07/07/2014 15:23 BST | Updated 05/09/2014 10:59 BST

The book was a sign. On the curiously empty Tube carriage a girl next to me is reading The Exorcist. Does she realise what dark magic she is toying with? I face front, waiting for the tourist sat opposite to transform into a hideously twisted succubus. His impassive face stays as is. Safe, then. For the moment...

What do you do with your World Cup buzz when England has been knocked out? You take it to Hyde Park to watch the royal oaks sway and Park Lane's billionaire windows get battered by downtuned guitars and drum fills exploding like a 21-gun salute. It's British Summer Time. Scratch that. It's Sabbath Day. And Ozzy's celebrating his wedding anniversary. Hell is around Hyde Park Corner.

Leafy avenues outside are packed with metallers of all stripes displaying their band affiliations. Any colour you like, as long as it's black. The baking hot July day means strictly shorts and T-shirts order. Aye, there'll be plenty of angry-red necks come the morning. Posh Knightsbridge ladies manoeuvre diddy dogs around these cheery processions as crowds stream through the gates to meet an ocean of humanity within.

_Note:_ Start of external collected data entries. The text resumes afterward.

import Literature.AnabelianGeometry.EtaleTheta.Discharge.Sec2DiscreteNormalizersInputs
import Literature.IUT.HodgeTheaters.ProfiniteCompletionNormalizers

/-!
# [EtTh] Lemma 2.17 (i): discharging the printed input (c) (centralizers of free generators)

Mochizuki, *The Étale Theta Function and its Frobenioid-theoretic Manifestations* [EtTh],
Publ. RIMS 45 (2009), §2, Lemma 2.17 (i), PRIMS text pp.58–59 (printed pp.284–285; bib key
`MochizukiEtTh2009`).  The proof of Lemma 2.17 (i) uses (p.59 = PRIMS p.285): "the centralizer of
`x_{i_j}` in the profinite completion `Ĵ` of `J` is topologically generated by `x_{i_j}` [cf., e.g.,
[Mzk15], Proposition 1.2, (ii)]".  That input is now a THEOREM of the tree
(`Literature.IUT.HodgeTheaters.ProfiniteCompletion.centralizer_eta_basis_le_closure_zpowers`,
abc-iut-L5-d2, proved from P. Stebe's conjugacy separability of free groups); this PROOF-ONLY file
(no definitions) plugs it into `lem217_i_of_hall_of_cent` (`Sec2DiscreteNormalizersInputs.lean`),
leaving Lemma 2.17 (i) modulo the single printed input (a) [SemiAnbd] Cor. 1.6 (ii) (tree FACT
`SemiGraphs.corollary_1_6_ii`, M. Hall's free-factor theorem, being discharged by abc-iut-L5-t16).

Honest framing: classical group theory; nothing here concerns [IUTchIII] Cor. 3.12; typed ≠
discharged — Lemma 2.17 (i) is discharged here MODULO (a).
-/

namespace Literature.AnabelianGeometry.EtaleTheta.DiscreteNormalizers

open CategoryTheory ProfiniteGrp ProfiniteGrp.ProfiniteCompletion

universe u

/-- Input (c) of the proof of [EtTh] Lem. 2.17 (i) — "the centralizer of `x_{i_j}` in the profinite
completion `Ĵ` of `J` is topologically generated by `x_{i_j}`" (p.59) — in the shape consumed by
`lem217_i_of_facts`, from the tree theorem of abc-iut-L5-d2.
[cite: MochizukiEtTh2009, Lem 2.17(i) p.59] -/
theorem centralizer_basis_le_closure_zpowers :
    ∀ (J : Type u) [Group J] (κ : Type u) (β : FreeGroupBasis κ J) (i : κ),
      let η : J →* ProfiniteGrp.ProfiniteCompletion.completion (GrpCat.of J) :=
        (ProfiniteGrp.ProfiniteCompletion.eta (GrpCat.of J)).hom
      Subgroup.centralizer {η (β i)} ≤ (Subgroup.zpowers (η (β i))).topologicalClosure :=
  fun J _ κ β i =>
    Literature.IUT.HodgeTheaters.ProfiniteCompletion.centralizer_eta_basis_le_closure_zpowers J κ β i

/-- **[EtTh] Lemma 2.17 (i)** in the typed shape of `ThetaCovers.TemperedCoverData.Lem217_i`, with the
printed inputs (b) "Stebe" and (c) "centralizers of free generators" DISCHARGED by tree theorems;
the only remaining hypothesis is the printed input (a) [SemiAnbd] Cor. 1.6 (ii) (`hHall`, tree FACT
`SemiGraphs.corollary_1_6_ii`). [cite: MochizukiEtTh2009, Lem 2.17(i) pp.58–59] -/
theorem lem217_i_of_hall (hHall : SemiGraphs.corollary_1_6_ii.{u}) :
    ∀ (F : Type u) [Group F] (G H : Subgroup F) [IsFreeGroup G], G.Normal → G.FiniteIndex →
      Finite (IsFreeGroup.Generators G) → (∃ a ∈ H ⊓ G, ∃ b ∈ H ⊓ G, a * b ≠ b * a) →
      let η : F →* ProfiniteGrp.ProfiniteCompletion.completion (GrpCat.of F) :=
        (ProfiniteGrp.ProfiniteCompletion.eta (GrpCat.of F)).hom
      Subgroup.normalizer ((H.map η : Subgroup _) : Set _) =
        (Subgroup.normalizer (H : Set F)).map η :=
  lem217_i_of_hall_of_cent hHall centralizer_basis_le_closure_zpowers

end Literature.AnabelianGeometry.EtaleTheta.DiscreteNormalizers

The last time I was here was for Hard Rock Calling two years ago. The site had been wrecked by rain, mud and Red Bull ravers stomping their feet to Rihanna and Jessie J. Wood chips were showered everywhere to prevent it descending into a Glastonbury quagmire. Effective, but hard to forget the all-day hum of horse poo.

No danger of that today. The sun is beating down and Soulfly are kicking proceedings off with their dirty tribal grooves. Singer Max Cavalera stands behind a mike decked with bandolier of live shells. His waist-length dreadlocks bang angrily around while he incites the early-comers into action. A circle pit at 3pm? Now you're talking.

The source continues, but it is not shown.